I don't have Python 3 installed, but it sounds like you need to convert the Unicode returned from lxml to bytes, perhaps by calling .encode('ascii') ?
I'm trying to convert a 2.5 program to 3.
Is there a way in python 3 to change a byte string, such as b'\x01\x02' to a python 2.5 style string, such as '\x01\x02', so that string and byte-by-byte comparisons work similarly to 2.5? I'm reading the string from a binary file.
I have a 2.5 program that reads bytes from a file, then compares or processes each byte or combination of bytes with specified constants. To run the program under 3, I'd like to avoid changing all my constants to bytes and byte strings ('\x01' to b'\x01'), then dealing with issues in 3 such as:
a = b'\x01'
b = b'\x02'
results in
(a+b)[0] != a
even though similar operation work in 2.5. I have to do (a+b)[0] == ord(a), while a+b == b'\x01\x02' works fine. (By the way, what do I do to (a+b)[0] so it equals a?)

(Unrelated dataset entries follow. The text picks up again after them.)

import Summits.QuantumFields.YangMills.Theorems.UnitScaleTiltProp7H46GradRowT3
import Summits.QuantumFields.YangMills.Theorems.UnitScaleTiltProp7NMax19Algebra
import Summits.QuantumFields.YangMills.Theorems.UnitScaleTiltProp7SectET3Objects
import Summits.QuantumFields.YangMills.Theorems.UnitScaleTiltProp7Bound20SymLog
import Literature.MathematicalPhysics.QuantumFieldTheory.Balaban1983to89.B11Prop3Model
import HarnessLib

/-!
# Route `UnitScaleTilt`, crux «MinimiserStabilityRegPr» (stmt-QuantumFields-19200, stub EX `stub_existenceMinimalOrbit`), route (α), node N06(d = 3) —
# **THE ORDERS 0 AND 1 OF THE (19)-SIZE ROW `hSize19′` AT THE LETTER** ([Balaban1985Variational] (ii) p. 299 «|A′₁|, |∇_{U₀}A′₁| < ε₂ = O(1)C₁B₃ε₁», zeroth∕first order):
# for the chart exponent `X = −i·(A′ − H·D(A′))`, `A′ = ηi·(ιA₁ + ι(H₁B))`, the two members `‖X(b)‖∕η` and `‖∇¹_{U₀}X‖∕η²` of `Prop7TPrint.nMax19 U₀ X` are bounded by an EXPLICIT
# multiple of `C₁B₃ε₁ = L³·3L·ε₁` — from Prop. 6's a-priori size of the solution of (111), (103) + (20), the (115) → (19) dictionary ✓`Prop7H46GradRow` and (55) `|D(A′)| ≤ 4C₂|A′|²`

Cell `ym3-torus` (HUMAN RULING D-0037, YM ladder rung R3 — YM₃ on T³ is a rung, NOT d = 4, NOT a mass gap, NOT Clay), width seat `ym3-torus-px18` (gen 0; OFFER «px18: SIZE19-ORD01»).
THEOREMS ONLY (0 `def`, 0 `sorry`); `--supports stmt-QuantumFields-19200 --as helper`; count-neutral.  An assembly of landed rows; the curved letters `𝔊`, `(δ∕δA′)V`, `H₁`, `H` and the
chart map `C` stay ABSTRACT with their displayed bounds (the EX knit's `norm_G`, `prop4`, `norm_H₁`, `h46₀` + the gradient row `h46∇` of ✓`Prop7H46GradRow`, `Chart47` as `QuadAnalytic`).

THE PRINT.  [Balaban1985Variational] p. 299: *«the configuration A′₁ = A₁ + H₁B satisfies (ii) … |A′₁|, |∇_{U₀}A′₁|, |Δ_{U₀}A′₁|, |D*_{U₀}D_{U₀}A′₁| < ε₂ … ε₂ = O(1)C₁B₃ε₁»*; the zeroth and
first order come from (116) p. 295 *«ε₄ = 3B₀C₁B₃ε₁»* (the size of the unique solution of (111) in the space (115), Prop. 6), (103) p. 293 `A′ = A₁ + H₁B` with (117) `|H₁B| ≤ B₀|B|` and
(20) p. 281 `|B| < 2dLC₁ε₁`, (46) p. 285 `|HB|, |∇_{U₀}HB| ≤ B₀|B|`, and (55) p. 286 `|D(A′)| ≤ 4C₂|A′|²` for the chart (47)–(49) `(1∕iη) log U₁ = A′ − HD(A′)`.

WHAT IS PROVED (ns `…Theorems.Prop7Size19Orders01`).
* §1 ★★ `orders01_of_sizes` — PURE DICTIONARY + (55): at a member `(F n K)`, background `U₀`, for ANY two (115)-letters `f₁ f₂` with `‖f₁‖ < s₁`, `‖f₂‖ ≤ s₂`, any linear `H` with the
  (46) rows `‖HY‖ ≤ BH·η·‖Y‖`, `‖∇¹_{U₀}(HY)‖ ≤ BH·η²·‖Y‖`, any chart map `C` quadratic-analytic `(C₂, R)` with the contraction windows of ✓`B11Prop3Model.Dfix_spec`
  (`9C₂(BHη)εb < 1`, `3εb ≤ R`, `η(s₁+s₂) ≤ εb`): with `A′ := (η·i)•(ιf₁ + ιf₂)`, `X := b ↦ (−i)•(A′ − H(Dfix C H C₂ A′))(b)` and `m := (s₁+s₂) + 4·BH·C₂·η²·(s₁+s₂)²`,
  `‖X b‖ ≤ m·η` and `‖covGradT 1 (bgUnits U₀) X μ ν x‖ ≤ m·η²` (the first two members of `nMax19 U₀ X` are `≤ m`, ✓`Prop7NMax19Algebra.nMax19_le_iff` letters).
* §2 ★★★ `orders01_of_eq111_T3` — THE JUNCTION AT THE KNIT'S LETTERS: `f₁ := A₁` the displayed solution of (111) (`‖A₁‖ < r`, `A₁ + 𝔊J(U₀) + 𝔊W(A₁ + H₁B̃) = 0` with the CONCRETE
  current `Jcur (bgOfCfg F K U₀)`), `f₂ := H₁B̃` with the concrete datum `B̃ c = −i·mlog(V c·Ū₀(c)*)`, under `hSize19′`'s own guards `RegPr … (L³·3L·ε₁) U₀`, `CloseAvg … (L³ε₁) V U₀`,
  `L³·3L·ε₁`-windows: `s₁ := 3B₀·L³·3L·ε₁` by Prop. 6's UNIQUENESS + SIZE (✓`Prop7SectET3Objects.prop6_bgOfCfg`, (116)), `s₂ := B₀·(2·3L·L³ε₁)` by (117) + (20)
  (✓`Prop7Bound20SymLog.bound20_symLog_of_closeAvg`) ⇒ the two members of `nMax19` for the knit's `X` VERBATIM (abstract `𝒢 W H₁ H C`) are `≤ m` with
  `m = (11B₀ + 4·BH·C₂·η²·(11B₀)²·(L³·3L·ε₁))·(L³·3L·ε₁)` — print's `O(1)·C₁B₃ε₁` at orders 0, 1, the `O(1)` explicit.
HONEST SCOPE.  Orders 2 (`covCodiffCurlT`, `covLapFormT` members: (127)–(140), `hΔsol`∕`hΔH`) are NOT touched; `hSize19′` is NOT closed here; every letter bound is a displayed
hypothesis of the EX knit with its supplier of record (N06(d = 3) ∕ P4 ∕ KH1); nothing here claims EX, the crux, V3∕R3, d = 4 or the mass gap.

References: T. Bałaban, CMP **102** (1985) 277–309 [Balaban1985Variational] ((19) p.281, (20) p.281, (46)–(49) p.285, (55) p.286, (103) p.293, (111) p.294, (115)–(117) pp.294–295,
Prop. 6 p.295, (ii) p.299); CMP **99** (1985) 389–434 [Balaban1985BackgroundPropagators] ((3.3) p.391, (3.133) p.422).
-/

set_option autoImplicit false

noncomputable section

open scoped Matrix.Norms.L2Operator BigOperators

namespace Summit.QuantumFields.YangMills.Theorems.Prop7Size19Orders01

open Literature.MathematicalPhysics.QuantumFieldTheory.Balaban1983to89
open Literature.MathematicalPhysics.QuantumFieldTheory.Balaban1983to89.T3ContinuumYM3Torus
open Literature.MathematicalPhysics.QuantumFieldTheory.Balaban1983to89.T3PrintedRegularMinimiser (RegPr)
open Literature.MathematicalPhysics.QuantumFieldTheory.Balaban1983to89.T3UnitLawDensityEML (ℰp)
open Literature.MathematicalPhysics.QuantumFieldTheory.Balaban1983to89.T3TiltDescent (descendTo)
open T3SectALandauChart (eta eta_pos bgUnits covGradT CloseAvg)
open B9SectCLatticeCarrier (Bond)
open B11Eq115Space (NegSize NegSup Space115 JetSup)
open B11Eq111FrakG (nabla115)
open B11Eq98CurrentSlot (Jcur norm_Jcur_le)
open B11Prop3Model (Dfix Dfix_spec)
open B13Contraction113 (QuadAnalytic)
open MatrixLog (mlog)
open Summit.QuantumFields.YangMills.Theorems.Prop7SectET3Transport (periodsT3 bondEquiv bgOfCfg isUnitaryBg_bgOfCfg)
open Summit.QuantumFields.YangMills.Theorems.Prop7SectET3Objects (inU2cur_bgOfCfg_of_regPr prop6_bgOfCfg)
open Summit.QuantumFields.YangMills.Theorems.Prop7Bound20SymLog (bound20_symLog_of_closeAvg)
open Summit.QuantumFields.YangMills.Theorems.Prop7NMax19Algebra (covGradT_sub covGradT_smul_complex)
open Summit.QuantumFields.YangMills.Theorems.Prop7H46GradRow (orders01_of_eta_smul_iota covGradT_one_smul)

variable (F : T3Family) (n K : ℕ) [Fact (0 < (F.L : ℝ))] [Fact (0 < ((F.L : ℝ)⁻¹) ^ (K - n))]

/-! ## §1 The dictionary step: orders 0, 1 of the chart exponent from the sizes of its two (115)-pieces -/

omit [Fact (0 < (F.L : ℝ))] [Fact (0 < ((F.L : ℝ)⁻¹) ^ (K - n))] in
/-- The route reading `ι` is additive: `ι(f₁ + f₂) = ιf₁ + ιf₂` (pointwise; the space (115) carries the `Pi` addition). [cite: Balaban1985Variational, (115) p.294] -/
theorem iota_add (U₀ : GaugeField (F.P K) 0 (Matrix.specialUnitaryGroup (Fin 2) ℂ))
    (f₁ f₂ : Space115 (F.L : ℝ) (((F.L : ℝ)⁻¹) ^ (K - n)) (fun _ : Bond 3 (periodsT3 F K) => K - n) (fun _ : Bond 3 (periodsT3 F K) × Fin 3 => K - n)
      (nabla115 (((F.L : ℝ)⁻¹) ^ (K - n)) (bgOfCfg F K U₀))) :
    ((fun b : PBond (F.P K) 0 => JetSup.equiv _ _ _ f₁ (bondEquiv F K b)) + fun b : PBond (F.P K) 0 => JetSup.equiv _ _ _ f₂ (bondEquiv F K b)) =
      fun b : PBond (F.P K) 0 => JetSup.equiv _ _ _ (f₁ + f₂) (bondEquiv F K b) := rfl

set_option maxHeartbeats 400000 in
/-- ★★ **ORDERS 0, 1 OF THE CHART EXPONENT FROM THE SIZES OF ITS TWO (115)-PIECES** (module docstring §1): `X = −i·(A′ − H·D(A′))`, `A′ = ηi·(ιf₁ + ιf₂)`;
`‖X b‖ ≤ m·η`, `‖∇¹_{U₀}X‖ ≤ m·η²`, `m = s + 4·BH·C₂·η²·s²`, `s = s₁ + s₂`. [cite: Balaban1985Variational, (47)–(49) p.285, (55) p.286, (46) p.285, (115) p.294, (19) p.281] -/
theorem orders01_of_sizes (U₀ : GaugeField (F.P K) 0 (Matrix.specialUnitaryGroup (Fin 2) ℂ))
    (H : (PBond (F.P n) 0 → Matrix (Fin 2) (Fin 2) ℂ) →ₗ[ℂ] (PBond (F.P K) 0 → Matrix (Fin 2) (Fin 2) ℂ))
    (Ct : (PBond (F.P K) 0 → Matrix (Fin 2) (Fin 2) ℂ) → (PBond (F.P n) 0 → Matrix (Fin 2) (Fin 2) ℂ))
    {BH C₂ R εb s₁ s₂ : ℝ} (hBH : 0 ≤ BH) (hC₂ : 0 ≤ C₂)
    (h46₀ : ∀ Y, ‖H Y‖ ≤ BH * eta F n K * ‖Y‖)
    (h46₁ : ∀ (Y : PBond (F.P n) 0 → Matrix (Fin 2) (Fin 2) ℂ) (μ ν : Fin (F.P K).d) (x : Site (F.P K) 0),
      ‖covGradT 1 (bgUnits F K U₀) (H Y) μ ν x‖ ≤ BH * eta F n K ^ 2 * ‖Y‖)
    (hC : QuadAnalytic Ct C₂ R) (hq : 9 * C₂ * (BH * eta F n K) * εb < 1) (hR : 3 * εb ≤ R) (hεb : eta F n K * (s₁ + s₂) ≤ εb)
    (f₁ f₂ : Space115 (F.L : ℝ) (((F.L : ℝ)⁻¹) ^ (K - n)) (fun _ : Bond 3 (periodsT3 F K) => K - n) (fun _ : Bond 3 (periodsT3 F K) × Fin 3 => K - n)
      (nabla115 (((F.L : ℝ)⁻¹) ^ (K - n)) (bgOfCfg F K U₀)))
    (hf₁ : ‖f₁‖ < s₁) (hf₂ : ‖f₂‖ ≤ s₂) :
    (∀ b : PBond (F.P K) 0,
      ‖(-Complex.I) • ((((eta F n K : ℝ) : ℂ) * Complex.I) • ((fun b : PBond (F.P K) 0 => JetSup.equiv _ _ _ f₁ (bondEquiv F K b))
            + (fun b : PBond (F.P K) 0 => JetSup.equiv _ _ _ f₂ (bondEquiv F K b)))
          - H (Dfix Ct H C₂ ((((eta F n K : ℝ) : ℂ) * Complex.I) • ((fun b : PBond (F.P K) 0 => JetSup.equiv _ _ _ f₁ (bondEquiv F K b))
            + (fun b : PBond (F.P K) 0 => JetSup.equiv _ _ _ f₂ (bondEquiv F K b)))))) b‖
        ≤ ((s₁ + s₂) + 4 * BH * C₂ * eta F n K ^ 2 * (s₁ + s₂) ^ 2) * eta F n K) ∧
    (∀ (μ ν : Fin (F.P K).d) (x : Site (F.P K) 0),
      ‖covGradT 1 (bgUnits F K U₀) (fun b : PBond (F.P K) 0 =>
          (-Complex.I) • ((((eta F n K : ℝ) : ℂ) * Complex.I) • ((fun b : PBond (F.P K) 0 => JetSup.equiv _ _ _ f₁ (bondEquiv F K b))
            + (fun b : PBond (F.P K) 0 => JetSup.equiv _ _ _ f₂ (bondEquiv F K b)))
          - H (Dfix Ct H C₂ ((((eta F n K : ℝ) : ℂ) * Complex.I) • ((fun b : PBond (F.P K) 0 => JetSup.equiv _ _ _ f₁ (bondEquiv F K b))
            + (fun b : PBond (F.P K) 0 => JetSup.equiv _ _ _ f₂ (bondEquiv F K b)))))) b) μ ν x‖
        ≤ ((s₁ + s₂) + 4 * BH * C₂ * eta F n K ^ 2 * (s₁ + s₂) ^ 2) * eta F n K ^ 2) := by
  have hη : 0 < eta F n K := eta_pos F n K
  set η : ℝ := eta F n K with hηdef
  set s : ℝ := s₁ + s₂ with hsdef
  -- the two (115)-pieces as ONE letter `f := f₁ + f₂`, of size `< s`
  set f := f₁ + f₂ with hfdef
  have hfs : ‖f‖ < s := (norm_add_le f₁ f₂).trans_lt (add_lt_add_of_lt_of_le hf₁ hf₂)
  have hs0 : 0 ≤ s := (norm_nonneg f).trans hfs.le
  set A' : PBond (F.P K) 0 → Matrix (Fin 2) (Fin 2) ℂ :=
    (((eta F n K : ℝ) : ℂ) * Complex.I) • ((fun b : PBond (F.P K) 0 => JetSup.equiv _ _ _ f₁ (bondEquiv F K b))
      + (fun b : PBond (F.P K) 0 => JetSup.equiv _ _ _ f₂ (bondEquiv F K b))) with hA'def
  have hA'f : A' = (((eta F n K : ℝ) : ℂ) * Complex.I) • fun b : PBond (F.P K) 0 => JetSup.equiv _ _ _ f (bondEquiv F K b) := by
    rw [hA'def, iota_add]
  -- orders 0, 1 of `A′` by the generic ι-dictionary (`c = i`, `‖i‖ = 1`)
  have hI : ‖(Complex.I : ℂ)‖ ≤ 1 := by rw [Complex.norm_I]
  obtain ⟨hA'0, hA'1⟩ := orders01_of_eta_smul_iota F n K U₀ f Complex.I hI
  have hA'0' : ∀ b, ‖A' b‖ ≤ η * s := fun b => by
    rw [hA'f]; exact (hA'0 b).trans (mul_le_mul_of_nonneg_left hfs.le hη.le)
  have hA'1' : ∀ μ ν x, ‖covGradT 1 (bgUnits F K U₀) A' μ ν x‖ ≤ η ^ 2 * s := fun μ ν x => by
    rw [hA'f]; exact (hA'1 μ ν x).trans (mul_le_mul_of_nonneg_left hfs.le (by positivity))
  have hA'norm : ‖A'‖ < εb := by
    have h1 : ‖A'‖ ≤ η * ‖f‖ := by
      refine (pi_norm_le_iff_of_nonneg (by positivity)).mpr fun b => ?_
      rw [hA'f]; exact hA'0 b
    calc ‖A'‖ ≤ η * ‖f‖ := h1
      _ < η * s := mul_lt_mul_of_pos_left hfs hη
      _ ≤ εb := hεb
  -- (55): the size of `D(A′)`
  set D := Dfix Ct H C₂ A' with hDdef
  have hHop : ∀ Y, ‖H Y‖ ≤ BH * η * ‖Y‖ := h46₀
  have hD : ‖D‖ ≤ 4 * C₂ * ‖A'‖ ^ 2 := (Dfix_spec hC hC₂ (by positivity) hHop hq hR hA'norm).1
  have hA'le : ‖A'‖ ≤ η * s := (pi_norm_le_iff_of_nonneg (by positivity)).mpr hA'0'
  have hD' : ‖D‖ ≤ 4 * C₂ * (η * s) ^ 2 :=
    hD.trans (mul_le_mul_of_nonneg_left (pow_le_pow_left₀ (norm_nonneg _) hA'le 2) (by positivity))
  have hHD0 : ∀ b, ‖H D b‖ ≤ BH * η * (4 * C₂ * (η * s) ^ 2) := fun b =>
    (norm_le_pi_norm (H D) b).trans ((hHop D).trans (mul_le_mul_of_nonneg_left hD' (by positivity)))
  have hHD1 : ∀ μ ν x, ‖covGradT 1 (bgUnits F K U₀) (H D) μ ν x‖ ≤ BH * η ^ 2 * (4 * C₂ * (η * s) ^ 2) := fun μ ν x =>
    (h46₁ D μ ν x).trans (mul_le_mul_of_nonneg_left hD' (by positivity))
  refine ⟨fun b => ?_, fun μ ν x => ?_⟩
  · -- order 0
    have e1 : (-Complex.I) • (A' - H D) b = (-Complex.I) • (A' b - H D b) := rfl
    rw [e1, norm_smul, norm_neg, Complex.norm_I, one_mul]
    calc ‖A' b - H D b‖ ≤ ‖A' b‖ + ‖H D b‖ := norm_sub_le _ _
      _ ≤ η * s + BH * η * (4 * C₂ * (η * s) ^ 2) := add_le_add (hA'0' b) (hHD0 b)
      _ = (s + 4 * BH * C₂ * η ^ 2 * s ^ 2) * η := by ring
  · -- order 1
    have e1 : (fun b : PBond (F.P K) 0 => (-Complex.I) • (A' - H D) b) = (-Complex.I) • (A' - H D) := rfl
    rw [e1, covGradT_one_smul, covGradT_sub, norm_smul, norm_neg, Complex.norm_I, one_mul]
    calc ‖covGradT 1 (bgUnits F K U₀) A' μ ν x - covGradT 1 (bgUnits F K U₀) (H D) μ ν x‖
        ≤ ‖covGradT 1 (bgUnits F K U₀) A' μ ν x‖ + ‖covGradT 1 (bgUnits F K U₀) (H D) μ ν x‖ := norm_sub_le _ _
      _ ≤ η ^ 2 * s + BH * η ^ 2 * (4 * C₂ * (η * s) ^ 2) := add_le_add (hA'1' μ ν x) (hHD1 μ ν x)
      _ = (s + 4 * BH * C₂ * η ^ 2 * s ^ 2) * η ^ 2 := by ring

Unpacking structures is also an issue.
Am I missing something simple?
Bytes is an immutable sequence of integers (in the range 0<= to <256), therefore when you're accessing (a+b)[0] you're getting back an integer, exactly the same one you'd get by accessing a[0]. so when you're comparing sequence a to an integer (a+b)[0], they're naturally different.
using the slice notation you could however get a sequence back:
>>> (a+b)[:1] == a # 1 == len(a) ;)
True
because slicing returns bytes object.
I would also advised to run 2to3 utility (it needs to be run with py2k) to convert some code automatically. It won't solve all your problems, but it'll help a lot.